Sunday, September 10, 2006


CHERISH THIS LIFE

I read something potent today – something that had been on my mind for some time. Is it really worth it in life to be running around, in a bid to make money and acquire all things that money can buy and compromise everything you have ever wanted to do in life in the process.

The last three years of my professional life have made me think about the necessity of it all. I have achieved most of what I set out to quite early on in my career, but still it’s not enough – and I don’t think it would ever be as well!! Call it greed if you will!! But somehow am not satisfied – it’s never enough!

The money that I earn is never enough – there’s always a peer that earns more – lives better…! Why is it that just about a month after I land up a better paying job with perceptibly better work – I start looking around for greener pastures again! It doesn’t take more that a month for me to get dissatisfied with the set-up I am in! And to think of it that the generation before us would stick to their first job till they touched retirement! A friend’s dad just completed 30 years in the same organization! Compare this with the current scenario where I have friends who have been in jobs for less than 6 months!!
Are we a restless generation with too many choices and opportunities and are we running too much in the horde for better pay packets and bigger roles? And is it really worth it? Is it doing any good to us? Have we forgotten what we like doing most? Have we compromised on our interests and happiness and peace of mind in the process? And frankly, how many of us love the jobs they do?
Very few of us have the good fortune to choose a career that interests them – something that they really love doing – something that they are really passionate about – and something that is practical enough to pay well!!

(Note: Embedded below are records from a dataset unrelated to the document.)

import Literature.MathematicalPhysics.QuantumFieldTheory.Balaban1983to89.B9Thm37GlueTorusCov

/-!
# Literature: Bałaban's propagators for lattice gauge theories [B9] — a comb Poincaré inequality and the
COERCIVITY of Δ_U + a·Q_UᵀQ_U, uniform in the transport and in the volume (pv21 node HOM-PU-COVPOINC; MODEL)

Sources (bib keys):
* [B9] = `Balaban1985BackgroundPropagators` — T. Bałaban, *Propagators for lattice gauge theories in a background
  field*, Commun. Math. Phys. 99 (1985) 389–434.
* [B7] = `Balaban1985Averaging` — T. Bałaban, *Averaging operations for lattice gauge theories*, Commun. Math.
  Phys. 98 (1985) 17–51 (context only: print's reference [5] for the contours; nothing of it is quoted or used).
* [B6] = `Balaban1984PropagatorsII` — T. Bałaban, *Propagators and renormalization transformations for lattice
  gauge theories. II*, Commun. Math. Phys. 96 (1984) 223–250 (context only: print's own telescoping-along-
  coordinate-paths Poincaré inequality (2.123) p. 244 for BOND variables, certified in `B6TreeGaugePoincare`; the
  site-variable comb telescoping below is its elementary analogue; nothing of [B6] is quoted or used).

THE PRINTED LOCI.  NO new «» span in this file.  Context, all certified in the headers of modules this file
imports: [B9] (3.18)–(3.19) p. 393 (the one-step covariant averaging operators Q′(V), Q′_j(U);
`B9Thm37GlueTorusCov`), (3.3) pp. 390–391 (∇_U; `B9Thm37Glue`), (3.23)–(3.24) p. 394 (Δ′_a = Δ_U + Q′\*aQ′;
`B9Thm37Glue`), p. 395 *"Assuming some regularity of the configuration U it can be easily shown that the operator
Δ′_a is positive. This implies positivity of the operators G′, Q′G′²Q′\*, hence the existence of the operator R."*
(`B9Thm37Glue` v6 addendum, `B9Thm37GlueTorusInv`), (3.42) p. 397 (`B9Thm37Glue`).

THE POINT.  `B9Thm37GlueTorusCov.posDef_covLapCov` gives STRICT positivity of the one-step model
Δ_U + a·Q_UᵀQ_U (D\*D + a·Q_UᵀQ_U with the covariant block mean Q_U of an abstract comb) for EVERY isometric
transport, hence invertibility and a genuine two-sided `Ring.inverse` — but no lower bound.  Any (3.42)-shaped
decay estimate for that inverse on the BLOCK scale (the lineage's next step) needs a coercivity constant that sees
neither the transport U nor the volume.  This file proves one, by a POINCARÉ INEQUALITY ALONG THE COMB:

* §1 `pathSum K u x` = Σ u(b) over the parent bonds of the comb path from the base point to x (depth recursion);
  `pathSum_le_blockSum`: for u ≥ 0 it is bounded by the sum of u over ALL parent bonds of the block of x (the path
  points have pairwise distinct depths, the parent bond map is injective).
* §2 `dev K Rm f x i` = ((tr x)f(x))_i − f(base, i), the deviation of the transported field from its base-point
  value; ONE STEP (`dev_step`): dev(x) − dev(parent x) = (tr parent)·c(b)⁻¹(∇_U f)(b), b = the parent bond, and the
  transport is an isometry (`sum_sq_tr_apply`, from `Comb.tr_orth`); INDUCTION with the built-in Cauchy–Schwarz
  step m|α+β|² ≤ (m+1)|α|² + m(m+1)|β|² (`dev_sq_le`): |dev(x)|² ≤ depth(x)·pathSum(c⁻²|∇_U f|²)(x).
* §3 the block identity `sum_sq_le_sq_sum_div_add` (Σ_s h² ≤ (Σ_s h)²/|s| + Σ_s (h − v)² for every v) and the
  assembly **`norm_sq_le`**: for isometric bond matrices (hRm), |c(b)| ≥ c_min > 0, |w(β)| ≥ w_min > 0,
  depth ≤ D, blocks of at most n sites,
      Σ_p f(p)² ≤ w_min⁻²·Σ_q (Q_U f)(q)² + D·n·c_min⁻²·Σ_b ((∇_U f)(b))²
  for EVERY field f and EVERY such transport; hence **`coercive_covLapCov`**:
      σ·Σ_p f(p)² ≤ Σ_p f(p)((Δ_U + a·Q_UᵀQ_U)f)(p),   σ = (1/(a·w_min²) + D·n/c_min²)⁻¹ > 0,
  and the ℓ²-BOUND OF THE INVERSE **`inverse_sq_le`**: Σ_p ((Δ_U + a·Q_UᵀQ_U)⁻¹g)(p)² ≤ σ⁻²·Σ_p g(p)².
* §4 the torus: `tdepth_le` (depth ≤ d(M₀ − 1)) and `card_block_le` (a block has at most M₀^d sites, by the
  injection x ↦ (x_μ mod M₀)_μ), whence **`coercive_covLapCov_torus`** / **`inverse_sq_le_torus`** with
  σ = σ(d, M₀, c_min, w_min, a) — the SAME constant for every torus `UT N` with M₀ ∣ N_i and every isometric
  transport: uniform in the volume and in U.

NOT ASSERTED.  Anything printed: print's Δ′_a is multiscale (the j-fold operators Q′_j(U) over L^j-blocks with
the scale-dependent weights of (3.16)/(3.24)); its positivity *"assuming some regularity of U"* (p. 395)
and the bounds behind (3.42) are print's claims about print's operator and are neither formalised nor approximated
here.  In the one-step MODEL no regularity of U is needed because a one-step comb mean reproduces every covariantly
constant field exactly; the price is the constant: the comb Poincaré constant D·n = d(M₀−1)M₀^d is cruder than the
O(M₀²) of a genuine cube Poincaré inequality (the scalar U ≡ 1 analogue with the sharp scaling is
`Beta.CoordCubePoincare`, not used).  No decay of the inverse is claimed — only its ℓ² bound σ⁻¹.

This module is additive: it imports `B9Thm37GlueTorusCov` only and modifies nothing.  Every declaration is tagged
`[folklore]` (finite-dimensional linear algebra / counting) or cites the printed locus it MODELS.  Value = kernel
certificate for the lineage's one-scale model, NOT summit progress; NOT continuum, NOT Clay.
-/

namespace Literature.MathematicalPhysics.QuantumFieldTheory.Balaban1983to89.B9Thm37GlueTorusCovPoinc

I, for one, have realized that am caught in an awful rut of deadlines, timelines and every situation that I don’t want to be in.

I love books – There was a time when I used to read a book every week.
I haven’t read more than 2 books since a year and a half now.

I love to paint – I have this cupboard full of old works – some good, some not so good.
I haven’t painted or sketched since the last 6 months.

I make interesting collages.
I haven’t made one in three and half years.

I love to dance (I think I have a knack for it as wellJ) – even learnt jazz at one point.
I haven’t danced since 8 months now.

And all because I have been too busy - flitting through jobs in the pursuit of the ‘bigger’ and ‘better’ job. Isn’t it a tragedy that I have had to compromise on everything that I loved doing and in the bargain do things that I never fancied.

Sadly this story finds its parallel in a lot of my friends’ lives today. Is it worth it? I don’t think so anymore – it’s never going to be enough.
However much I earn there will always be room for more.
However much I grow in the organization I can still do better.
However hard I try to excel in a project – it will never be enough – it could still be better.

But in the race to get better and bigger and meeting professional challenges – we should not over-stretch ourselves and compromise our sanity in the bargain.

Let’s all make a promise to ourselves:
To pay attention to and nurture ourselves.
To cherish this life…

This is a promise I have made to myself today. Have you?